import Summits.AtomisticToContinuum.BoseEinsteinCondensation.Theorems.BECGroundStateSOSLatticeODLROOffHalfFillingLadderGlue
import Literature.MathematicalPhysics.QuantumLattice.XYOrderThermalGDProofs
import Mathlib.LinearAlgebra.Matrix.Kronecker

/-!
# Crux `LatticeODLROOffHalfFilling` — the ladder line: twist positivity on even tori

Route BECGroundStateSOS, crux stmt-AtomisticToContinuum-11033, line `Sketch`, stub
`stub_twistNonneg_of_trace` of the registered skeleton (GroundSectorUnique, finite-temperature
part). For the S=½ XY Hamiltonian `H_{L,0} = Hmu L 0` on the even torus `(ℤ/Lℤ)³`, `L ≥ 4`,
and the twist `e^{iθS³_tot} = diag(e^{iθ(L³/2 − #↓σ)})`, the abstract decorated
Dyson–Lieb–Simon positivity `Tr[(W ⊗ W̄) exp(A ⊗ 1 + 1 ⊗ Ā + Σᵢ Mᵢ ⊗ M̄ᵢ)] ≥ 0` (hypothesis
`hpos`, the neighbouring stub `stub_twistTraceNonneg`) gives
`Re Tr(e^{−βH_{L,0}} e^{iθS³_tot}) ≥ 0` for every `β ≥ 0`, `θ ∈ ℝ`:

* `exists_flip_conj` — the sublattice rotation by `π` about the `1`-axis, realised as the
  product `W = ⨂_{x odd} σˣ_x` (a permutation of spin configurations): `W H(h) Wᴴ = H♭(h)`
  (`xyRealFieldHamiltonian`, the construction of `exists_unitary_conj_xyFieldHamiltonian`) and
  `W e^{iθS³_tot} Wᴴ = e^{iθS³_stag} = diag(e^{iθ Σ_x ε_x s(σ_x)})`, `ε_x = ±1` the sublattice
  sign, `s(↑) = ½`, `s(↓) = −½`; mirror sites of a reflection between sites have opposite sign;
* `twist_eq_submatrix` — under the tensor-square identification `torusSplit` along a pair of
  planes the staggered twist is `W_θ ⊗ W̄_θ`, `W_θ = diag(e^{iθ Σ_{x ∈ left} ε_x s(σ_x)})`;
* `stub_twistNonneg_of_trace` — unitary invariance of the trace, the Kronecker form
  `H♭(0) = (A ⊗ 1 + 1 ⊗ A − Σ Mᵢ ⊗ Mᵢ)∘e` with real `A, Mᵢ` (`xyRealFieldHamiltonian_eq_submatrix`),
  `−βK = (−βA) ⊗ 1 + 1 ⊗ (−βA) + Σ (√βMᵢ) ⊗ (√βMᵢ)`, and `hpos`.

References: F. J. Dyson, E. H. Lieb, B. Simon, J. Stat. Phys. 18 (1978) 335–383, Lemma 4.1,
Thm. 4.2; T. Kennedy, E. H. Lieb, B. S. Shastry, J. Stat. Phys. 53 (1988) 1019–1030,
eqs. (15)–(21).
-/

noncomputable section

namespace Summit.AtomisticToContinuum.BoseEinsteinCondensation.Theorems.LatticeODLROOffHalfFilling.Ladder

open Literature.MathematicalPhysics.QuantumLattice Literature.Probability.LatticeModels Matrix Finset
open Summit.AtomisticToContinuum.BoseEinsteinCondensation.Theorems.LatticeODLROOffHalfFilling.Negative
open scoped ComplexOrder BigOperators Kronecker

/-! ### Diagonal bookkeeping for the twist -/

section TwistAlgebra

variable {Λ : Type*} [Fintype Λ] [DecidableEq Λ]

omit [DecidableEq Λ] in
/-- A product of diagonal single-site matrices is diagonal in the product basis:
`⨂_x diag(g_x) = diag(σ ↦ ∏_x g_x(σ_x))`. [folklore] -/
private theorem productOp_diagonal' (g : Λ → Fin 2 → ℂ) :
    productOp (fun x => diagonal (g x)) =
      (diagonal fun σ : TensorIndex Λ 2 => ∏ x, g x (σ x)) := by
  ext σ τ
  rw [productOp_apply, diagonal_apply]
  by_cases h : σ = τ
  · subst h
    rw [if_pos rfl]
    exact Finset.prod_congr rfl fun x _ => diagonal_apply_eq _ _
  · rw [if_neg h]
    obtain ⟨x, hx⟩ := Function.ne_iff.mp h
    exact Finset.prod_eq_zero (Finset.mem_univ x) (diagonal_apply_ne _ hx)

omit [DecidableEq Λ] in
/-- `Σ_x s(σ_x) = |Λ|/2 − #↓σ` (the `S³_tot`-eigenvalue of the basis state `σ`). [folklore] -/
private theorem ofReal_sum_spinVal (σ : TensorIndex Λ 2) :
    ((∑ x, (1 / 2 - ((σ x : ℕ) : ℝ)) : ℝ) : ℂ) = (Fintype.card Λ : ℂ) / 2 - (downCount σ : ℂ) := by
  have hv : ∀ b : Fin 2, (((b : ℕ) : ℝ) : ℂ) = if b = 1 then 1 else 0 := by
    intro b; fin_cases b <;> simp
  push_cast
  rw [Finset.sum_sub_distrib, Finset.sum_const, Finset.card_univ, nsmul_eq_mul, downCount,
    Finset.natCast_card_filter]
  congr 1
  · ring
  · exact Finset.sum_congr rfl fun x _ => hv (σ x)

omit [DecidableEq Λ] in
/-- The product of the single-site phases `e^{iθ c_x s(σ_x)}` is `e^{iθ Σ_x c_x s(σ_x)}`.
[folklore] -/
private theorem prod_cexp_spinVal (θ : ℝ) (c : Λ → ℝ) (σ : TensorIndex Λ 2) :
    ∏ x, Complex.exp (Complex.I * (θ : ℂ) * ((c x * (1 / 2 - ((σ x : ℕ) : ℝ)) : ℝ) : ℂ)) =
      Complex.exp (Complex.I * (θ : ℂ) * ((∑ x, c x * (1 / 2 - ((σ x : ℕ) : ℝ)) : ℝ) : ℂ)) := by
  rw [← Complex.exp_sum, ← Finset.mul_sum, ← Complex.ofReal_sum]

Work item = Check each line above for the string "AtomisticToContinuum", then copy the ones that have it.

Response to this exercise =
import Summits.AtomisticToContinuum.BoseEinsteinCondensation.Theorems.BECGroundStateSOSLatticeODLROOffHalfFillingLadderGlue
Route BECGroundStateSOS, crux stmt-AtomisticToContinuum-11033, line `Sketch`, stub
namespace Summit.AtomisticToContinuum.BoseEinsteinCondensation.Theorems.LatticeODLROOffHalfFilling.Ladder
open Summit.AtomisticToContinuum.BoseEinsteinCondensation.Theorems.LatticeODLROOffHalfFilling.Negative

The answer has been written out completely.